The severity of a fire and the landscape in which it occurs strongly influence the amount of carbon that is lost during combustion and subsequent decomposition of soils and residues. On average, 30 to 100% of above ground biomass is consumed in fires (Dyrness and Norum, 1983; Stocks, 1987). With boreal forest carbon content of 4 to 12 kg C/m2 in living biomass and ground layer vegetation, a year in which 3 million acres burned would lead to a net emissions range of 60 to 180 Mt of C/year in Canadian forests. This assumes a 50% loss of the biomass pools. Using similar carbon contents and biomass loss in Russian forests, annual carbon emissions from a 1.5 Mha fire are likely to be in the range of 30 to 90 Mt per year. These fluxes are due to combustion alone and do not take into account emissions from accelerated soil respiration following fire. The flux of CO2 from soils to the atmosphere resulting from post-fire enhancement of soil respiration can be up to 6 times larger (Levine 1991; Melillo et al. 1988) than losses of carbon due to combustion.

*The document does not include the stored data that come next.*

import Mathlib

/-!
# Quotient predecessor: the structural brick `G · Q = P`

For `P = ∏ u_i`, `Q = ∏ v_j` (all `v_j` with constant term `1`, so `Q` is a unit of
`MvPowerSeries (Fin 2) ℂ`) and `G = P · Q⁻¹`, every support point `e` of `G` outside the support
of `P` has a *predecessor*: a nonzero support point `b ≤ e` of `Q` with `e - b` again in the
support of `G`.  Proof: `0 = coeff_e P = coeff_e (G · Q) = Σ_{i + j = e} coeff_i G · coeff_j Q`;
the term `(i, j) = (e, 0)` equals `coeff_e G ≠ 0`, so some other term `(e - b, b)`, `b ≠ 0`,
is nonzero.
-/

set_option linter.dupNamespace false

namespace Summit.ValiantsHypothesis.ValiantsHypothesis.Theorems.TwoProducts.QuotientPredecessor

open scoped BigOperators
open MvPolynomial

/-- The coercion `MvPolynomial → MvPowerSeries` commutes with finite products. -/
theorem coe_finset_prod {ι : Type*} (s : Finset ι) (f : ι → MvPolynomial (Fin 2) ℂ) :
    (((∏ i ∈ s, f i : MvPolynomial (Fin 2) ℂ)) : MvPowerSeries (Fin 2) ℂ) =
      ∏ i ∈ s, ((f i : MvPolynomial (Fin 2) ℂ) : MvPowerSeries (Fin 2) ℂ) := by
  simp only [← coeToMvPowerSeries.ringHom_apply, map_prod]

/-- The constant coefficient of a finite product of polynomials with constant term `1` is `1`. -/
theorem coeff_zero_prod_eq_one {ι : Type*} (s : Finset ι) (f : ι → MvPolynomial (Fin 2) ℂ)
    (hf : ∀ i ∈ s, MvPolynomial.coeff 0 (f i) = 1) :
    MvPolynomial.coeff 0 (∏ i ∈ s, f i) = 1 := by
  rw [← constantCoeff_eq, map_prod]
  exact Finset.prod_eq_one fun i hi => by rw [constantCoeff_eq]; exact hf i hi

/-- **Quotient predecessor.**  With `Q = ∏ v_j` of constant term `1` and `G = (∏ u_i) · Q⁻¹`, every
support point `e` of `G` outside the support of `∏ u_i` dominates a nonzero support point `b` of
`∏ v_j` with `e - b` again a support point of `G` (read off from `coeff_e (G · Q) = coeff_e P = 0`). -/
theorem stub_quotientPredecessor : ∀ (k m : ℕ) (u : Fin k → MvPolynomial (Fin 2) ℂ)
    (v : Fin m → MvPolynomial (Fin 2) ℂ), (∀ j, MvPolynomial.coeff 0 (v j) = 1) →
    ∀ e : Fin 2 →₀ ℕ, e ∉ (∏ i, u i).support →
      MvPowerSeries.coeff e ((∏ i, ((u i : MvPolynomial (Fin 2) ℂ) : MvPowerSeries (Fin 2) ℂ)) *
          (∏ j, ((v j : MvPolynomial (Fin 2) ℂ) : MvPowerSeries (Fin 2) ℂ))⁻¹) ≠ 0 →
      ∃ b ∈ (∏ j, v j).support, b ≠ 0 ∧ b ≤ e ∧
        MvPowerSeries.coeff (e - b) ((∏ i, ((u i : MvPolynomial (Fin 2) ℂ) : MvPowerSeries (Fin 2) ℂ)) *
          (∏ j, ((v j : MvPolynomial (Fin 2) ℂ) : MvPowerSeries (Fin 2) ℂ))⁻¹) ≠ 0 := by
  intro k m u v hv e he hG
  classical
  set P : MvPowerSeries (Fin 2) ℂ :=
    ∏ i, ((u i : MvPolynomial (Fin 2) ℂ) : MvPowerSeries (Fin 2) ℂ) with hP
  set Q : MvPowerSeries (Fin 2) ℂ :=
    ∏ j, ((v j : MvPolynomial (Fin 2) ℂ) : MvPowerSeries (Fin 2) ℂ) with hQ
  have hPcoe : P = ((∏ i, u i : MvPolynomial (Fin 2) ℂ) : MvPowerSeries (Fin 2) ℂ) := by
    rw [hP, coe_finset_prod]
  have hQcoe : Q = ((∏ j, v j : MvPolynomial (Fin 2) ℂ) : MvPowerSeries (Fin 2) ℂ) := by
    rw [hQ, coe_finset_prod]
  -- the constant coefficient of `Q` is `1`, so `Q⁻¹ · Q = 1`
  have hQ0 : MvPowerSeries.coeff (0 : Fin 2 →₀ ℕ) Q = 1 := by
    rw [hQcoe, MvPolynomial.coeff_coe]
    exact coeff_zero_prod_eq_one _ _ fun j _ => hv j
  have hGQ : P * Q⁻¹ * Q = P := by
    rw [mul_assoc, MvPowerSeries.inv_mul_cancel _
      (by rw [← MvPowerSeries.coeff_zero_eq_constantCoeff_apply, hQ0]; exact one_ne_zero), mul_one]
  -- `coeff_e P = 0`, expanded along the antidiagonal of `e`
  have hPe : MvPowerSeries.coeff e P = 0 := by
    rw [hPcoe, MvPolynomial.coeff_coe]
    exact MvPolynomial.notMem_support_iff.mp he
  rw [← hGQ, MvPowerSeries.coeff_mul] at hPe
  have hmem : (e, (0 : Fin 2 →₀ ℕ)) ∈ Finset.HasAntidiagonal.antidiagonal e := by simp
  rw [← Finset.add_sum_erase _ _ hmem, hQ0, mul_one] at hPe
  have hrest : ∑ p ∈ (Finset.HasAntidiagonal.antidiagonal e).erase (e, 0),
      MvPowerSeries.coeff p.1 (P * Q⁻¹) * MvPowerSeries.coeff p.2 Q ≠ 0 := by
    intro h
    rw [h, add_zero] at hPe
    exact hG hPe
  obtain ⟨p, hp, hpne⟩ := Finset.exists_ne_zero_of_sum_ne_zero hrest
  rw [Finset.mem_erase, Finset.HasAntidiagonal.mem_antidiagonal] at hp
  refine ⟨p.2, ?_, ?_, ?_, ?_⟩
  · rw [MvPolynomial.mem_support_iff, ← MvPolynomial.coeff_coe, ← hQcoe]
    exact right_ne_zero_of_mul hpne
  · intro h2
    apply hp.1
    have h1 : p.1 = e := by simpa [h2] using hp.2
    exact Prod.ext h1 h2
  · rw [← hp.2]
    exact le_add_self
  · have h12 : e - p.2 = p.1 := by rw [← hp.2, add_tsub_cancel_right]
    rw [h12]
    exact left_ne_zero_of_mul hpne

end Summit.ValiantsHypothesis.ValiantsHypothesis.Theorems.TwoProducts.QuotientPredecessor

In boreal forests (largely in Canada and Russia), Kurz and Apps (1995) have estimated that a 50% reduction in forest fires each year would result in the storage of 2.3 Gt of carbon by 2050 (46 Mt C/year reduction). Because fire frequency, extent and severity are highly variable, a range of emissions reduction scenarios are shown in Figure 2. The scenarios range from 5% to 20% reductions in fire extent for Canada and Russia. By way of comparison, 51% of the land area of Alaska is designated in a non-suppression category with the remaining 49% subject to varying degrees of fire suppression activities (Alaska Department of Forestry). Additional credit for carbon sequestration associated with fire suppression would presumably require increased levels of suppression activities. All three countries have similar low and high values for the area consumed in annual fires so Figure 2 can be taken to represent the high and low values for incremental increases in fire suppression activities in any of the three countries.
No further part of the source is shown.